/* REXX */
/* ========================================================================== */
/* BXC - Benford Analysis Tool (REXX Port for OS/2 Warp / ArcaOS) */
/* Original BASIC version by Jason S. Page */
/* Ported to OS/2 REXX
/* ========================================================================== */
/* Load RexxUtil Library for System Functions */
call RxFuncAdd 'SysLoadFuncs', 'RexxUtil', 'SysLoadFuncs'
call SysLoadFuncs
/* Initialize Variables */
numeric digits 12 /* Ensure precision for calculations */
benford.0 = 9
benford.1 = 30.1
benford.2 = 17.6
benford.3 = 12.5
benford.4 = 9.7
benford.5 = 7.9
benford.6 = 6.7
benford.7 = 5.8
benford.8 = 5.1
benford.9 = 4.6
toke = 0
animate = 0
animate_interval = 100
total_processed = 0
/* Default Block Character for OS/2 (CP437/850 Full Block) */
block_char = 'DB'x
/* Parse Command Line Arguments */
parse arg params
load1 = ""
a12 = ""
prog = ""
col = ""
anim = ""
/* Helper to parse flags manually since REXX args are one string */
call ParseFlag "-f", params; load1 = result
call ParseFlag "-d", params; a12 = result
call ParseFlag "-l", params; prog = result
call ParseFlag "-c", params; col = result
call ParseFlag "-a", params; anim = result
/* Check for Help */
if pos("-h", params) > 0 | pos("--help", params) > 0 then do
say "=================================="
say "bxc - Benford Analysis Tool (OS/2)"
say "=================================="
say "Usage: bxc -f [file] -d [1|all] -l [length] -c [column] -a [interval]"
say ""
say "Required flags:"
say " -f [file] Data file to analyze (or URL)"
say " -d [1|all] Analyze first digit (1) or all digits (all)"
say " -l [number] Sample pool length (default: 10000)"

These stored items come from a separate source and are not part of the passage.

/-!
# Consumers of the `c`-DIVISION WITNESS: `Λ₁(f) ⊆ Λ` for ANY lattice witness, hence `|c₁| = 1` on `X₁(N)` and `c₀ ∈ {±1, ±2}` on `X₀(N)` at `4 ∣ N`,
# conditionally on CDT (cell bsd-f2-manin, route `ManinLocalTwoThree`, cruxes C2 stmt-BirchSwinnertonDyer-22967 / C3 stmt-…-22968; lead p1 gen 19)

THE INPUT (an g44, E-an-242 `CDivisionWitnessLaw`; p2 g20 nodes N1–N5 `…CDivisionPoleKill`, `…CDivisionNodesOneToFive`, `…CDivisionWitnessCore`;
p3 N6–N7): for a datum with newform `f` and Néron lattice `Λ = Λ_W`, the `x`-coordinate `12·℘_Λ(E_f)·B_d·Δ^a` of the `c`-division point `u_W∘E_f`
is a holomorphic weight-`k` form whose stabiliser in `Γ₀(N)` is EXACTLY `{γ : {∞,γ∞}_f ∈ Λ}`, of exponential growth at the cusps, with algebraic-integer
`q`-expansion (Honda at the integer `1`).  This file is AGNOSTIC about the construction: it consumes any such "lattice witness" for any period pair `Λ`
commensurable with `Λ₀(f)` (`e·Λ₀(f) ⊆ Λ` for some integer `e ≠ 0`).

THE OUTPUT.  §1 the stabiliser group `{γ ∈ Γ₀(N) : {∞,γ∞}_f ∈ Λ}` (finite index, trace-`±2` elements); §2 **lattice witness ∧ UDW ⟹ `Λ₁(f) ⊆ Λ`** — by
Unbounded Denominators the stabiliser contains some `Γ(M)`, hence `Γ(MN)`, and the `Γ₁`-Wohlfahrt lemma (`DivisionGamma1.gamma1_le_of_Gamma_le_of_forall_trace_two_mem`:
inside `Γ₁(N)` there is no index escape) puts `Γ₁(N)` in it; §3 on `X₀(N)` (`Λ = Λ_W = c·Λ₀(f)`, lattice-optimal, `4 ∣ N`): `2Λ₀ ⊆ Λ₁ ⊆ cΛ₀` forces
**`|c| ≤ 2`**, i.e. `c₀ ∈ {±1, ±2}` (the case `±2` being the index-`4` world, an g44's `indexFour_of_cDivisionWitness_of_UDW`; so C2 ⟺ E-an-152b modulo CDT ∧ the
witness); §4 on `X₁(N)` (`Λ = Λ_{W₁} = c₁·Λ₁(f)`, `IsOptimal`, ANY level): `Λ₁ ⊆ c₁Λ₁` forces **`|c₁| = 1`** — Stevens' `c_φ = ±1` modulo CDT ∧ the `c₁`-division
witness on the `X₁(N)`-optimal datum (whose nodes N2–N5 are p2's datum-free lemmas verbatim and N1 uses `L″ = (c₁φ(N))⁻¹Λ_W`, p2 STATUS 01:0xZ); §5 C2 at the
levels `4q² ∣ N` from §4 + the tree's two-traceless-primes ledger.
HONEST FRAMING: CONDITIONAL on the printed CDT fact and on the analytic witness rows (OPEN: N6, N7 and the `Γ₁` N1 at the time of writing); C2, C3, Stevens' and
Manin's conjectures and BSD are NOT proved by this file.  No definitions, no sorry.
[cite: CalegariDimitrovTang2025, Thm. 1.0.1 and Remarks 58–59] [cite: Wohlfahrt1964, Thm. 2] [cite: Stevens1989, §2] [cite: LingOesterle1991, Thm. 6]
[cite: Manin1972, Prop. 1.4 / Thm. 1.6] [cite: Honda1970, Thm. 9]
-/

set_option autoImplicit false
-- lint-debt: the directory name repeats the summit name (sibling precedent `ManinLocalTwoThreeDivisionCoverUDC.lean`)
set_option linter.dupNamespace false

noncomputable section
import Summits.ABC.IUTFork.ForkGenuineRatInputsDH
import HarnessLib

/-!
# FACT-LIST SCHEMA row F-2684 `ThetaVolumeInput.HullEstimateOf` — decided at GENUINE data over `ℚ/ℚ`

PROOF-ONLY companion (0 `def`, 0 `instance`, 0 notation) of the abc-iut cell, block F (seat abc-iut-f-135, gen 8;
director-abc g4 ROW SUPPLY `ROWS-LF-0348.tsv` row 98 «decide the label»). It imports — never edits —
`Literature.IUT.LogVolume.GenuineLogTheta` (abc-iut-S2's `ThetaVolumeInput.HullEstimateOf I δ`: "the nonarchimedean part
of `−|log(Θ)|` is at most `−deĝ̲_lgp(P_Θ) + δ`", [IUTchIV] Thm. 1.10 Steps (v)–(viii) shape, Dupuy–Hilado's `EstimateDH`)
through the skeleton seat's `ForkGenuineRatInputs` (`negLogThetaNonarch_rat_eq`: over `F₀ = K = ℚ` the nonarchimedean
`−|log(Θ)|` equals `−deĝ̲_lgp(P_Θ)` EXACTLY, for every input) and `ForkGenuineRatInputsDH` (a rational input EXISTS:
`exists_rat_input_cor312Of_and_not_cor312NonarchOf`).

* `hullEstimateOf_rat_iff` — for EVERY genuine Θ-volume input `I` over `ℚ/ℚ` and every `δ : ℝ`:
  `I.HullEstimateOf δ ↔ 0 ≤ δ` (the discrepancy to be paid is exactly zero over `ℚ/ℚ`).
* `not_forall_hullEstimateOf` — the ∀-closure of the schema over its free signature `(F₀, K, I, δ)` is REFUTED
  (`δ = −1` at a rational input): the free real binder `δ` makes the universal closure trivially false, so the row's
  CONTENT is its instance forms at explicit `δ` (`hullEstimateOf_ofInput`, `hullEstimateOf_slotResidue_add_rest`, … —
  untouched, cited by name).
* `exists_hullEstimateOf` — INHABITED at genuine data (`δ = 0` at a rational input).

HONEST FRAMING: over `ℚ/ℚ` an "input" is pilot data with ideles in the completions `ℚ_p` (not a collection of initial
Θ-data, whose `K ⊋ ℚ`); the certificate decides a LABEL of OUR typed schema and says nothing about [IUTchIV] Thm. 1.10's
estimate at initial Θ-data, nor about [IUTchIII] Cor. 3.12; no side is taken on any author. A FACT row is an assumption
label on OUR typed statement; typed ≠ proved. [cite: Mochizuki2012, IUTchIV Thm. 1.10 Steps (v)–(viii) p. 27–31]
-/

noncomputable section

namespace Summit.ABC.IUTFork.GenuineContent

open Literature.IUT.LogVolume

/-! ## F-2684 `ThetaVolumeInput.HullEstimateOf` over `ℚ/ℚ` -/

/-- **The computable half over `ℚ/ℚ` is decided for every input and every `δ`**: since `−|log(Θ)|^nonarch = −deĝ̲_lgp(P_Θ)`
exactly (`negLogThetaNonarch_rat_eq`), `HullEstimateOf I δ ↔ 0 ≤ δ`.
[cite: Mochizuki2012, IUTchIV Thm. 1.10 Steps (v)–(viii) p. 27–31] -/
theorem hullEstimateOf_rat_iff (I : ThetaVolumeInput ℚ ℚ) (δ : ℝ) : I.HullEstimateOf δ ↔ 0 ≤ δ := by
  unfold ThetaVolumeInput.HullEstimateOf
  rw [negLogThetaNonarch_rat_eq I]
  constructor <;> intro h <;> linarith

/-- **F-2684, ∀-closure REFUTED at genuine data**: the schema `HullEstimateOf I δ` is not a theorem of its free signature —
at any rational input (the tree's `exists_rat_input_cor312Of_and_not_cor312NonarchOf`) it fails for `δ = −1`.
[cite: Mochizuki2012, IUTchIV Thm. 1.10 Steps (v)–(viii) p. 27–31] -/
theorem not_forall_hullEstimateOf :
    ¬ ∀ (F₀ : Type) [Field F₀] [NumberField F₀] (K : Type) [Field K] [NumberField K] [Algebra F₀ K]
        (I : ThetaVolumeInput F₀ K) (δ : ℝ), I.HullEstimateOf δ := by
  intro h
  obtain ⟨I, -, -⟩ := exists_rat_input_cor312Of_and_not_cor312NonarchOf
  have h1 : (0 : ℝ) ≤ -1 := (hullEstimateOf_rat_iff I (-1)).mp (h ℚ ℚ I (-1))
  linarith

/-- **F-2684, INHABITED at genuine data**: at a rational input the computable half holds with discrepancy `δ = 0`
(and, for every input over any `F₀ ⊆ K`, with the explicit `δ` of `hullEstimateOf_ofInput` /
`hullEstimateOf_slotResidue_add_rest` — by name). [cite: Mochizuki2012, IUTchIV Thm. 1.10 Steps (v)–(viii) p. 27–31] -/
theorem exists_hullEstimateOf :
    ∃ (F₀ : Type) (_ : Field F₀) (_ : NumberField F₀) (K : Type) (_ : Field K) (_ : NumberField K) (_ : Algebra F₀ K)
        (I : ThetaVolumeInput F₀ K) (δ : ℝ), I.HullEstimateOf δ := by
  obtain ⟨I, -, -⟩ := exists_rat_input_cor312Of_and_not_cor312NonarchOf
  exact ⟨ℚ, inferInstance, inferInstance, ℚ, inferInstance, inferInstance, inferInstance, I, 0,
    (hullEstimateOf_rat_iff I 0).mpr le_rfl⟩

end Summit.ABC.IUTFork.GenuineContent

end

say " -c [number] Column number (0 for single column)"
say ""
say "Optional flags:"
say " -a [interval] Enable animated graph (default: 100)"
say " -h, --help Show this help message"
exit
end
/* Animation Flag Logic */
if length(anim) > 0 then do
animate = 1
if datatype(anim, 'W') then animate_interval = anim
end
/* Interactive Mode if args are missing */
if length(load1) = 0 | length(a12) = 0 | length(prog) = 0 | length(col) = 0 then do
say "Error: Missing required flags."
say ""
say "Interactive mode:"
/* List .dat files using RexxUtil */
call SysFileTree "*.dat", "fileList", "FO"
do i = 1 to fileList.0
say "Found: " || fileList.i
end
call charout , "Load file: "
parse pull load1
call charout , "[A]ll Digits or [1]st Digit: "
parse pull a12
call charout , "Capture Average Every (default: 10000) Points: "
parse pull prog
call charout , "Which Column Number (0 = single column): "
parse pull col
call charout , "Enable animation? [y/n]: "
parse pull anim_choice
if translate(left(anim_choice, 1)) = "Y" then do
animate = 1
call charout , "Update interval (default: 100): "
parse pull anim_input
if datatype(anim_input, 'W') then animate_interval = anim_input
end
end
/* Set Defaults */
if length(prog) = 0 then prog = "10000"
if length(col) = 0 then col = "0"
/* If col is 0, we treat it as 1 (the whole line is column 1) */
if col = "0" then col = "1"
/* Display Config */
say ""
say "Configuration:"
say " File: " || load1
say " Digits: " || a12
say " Sample size: " || prog
say " Column: " || col
if animate = 1 then
say " Animation: Enabled (update every " || animate_interval || " records)"
else
say " Animation: Disabled"
say ""
/* Handle Web Downloads (Requires wget in path on OS/2) */
if left(load1, 3) = "ftp" | left(load1, 3) = "htt" then do
say "Downloading file..."
/* Using address CMD to call wget */
address CMD "wget -c " || load1 || " 2>&1"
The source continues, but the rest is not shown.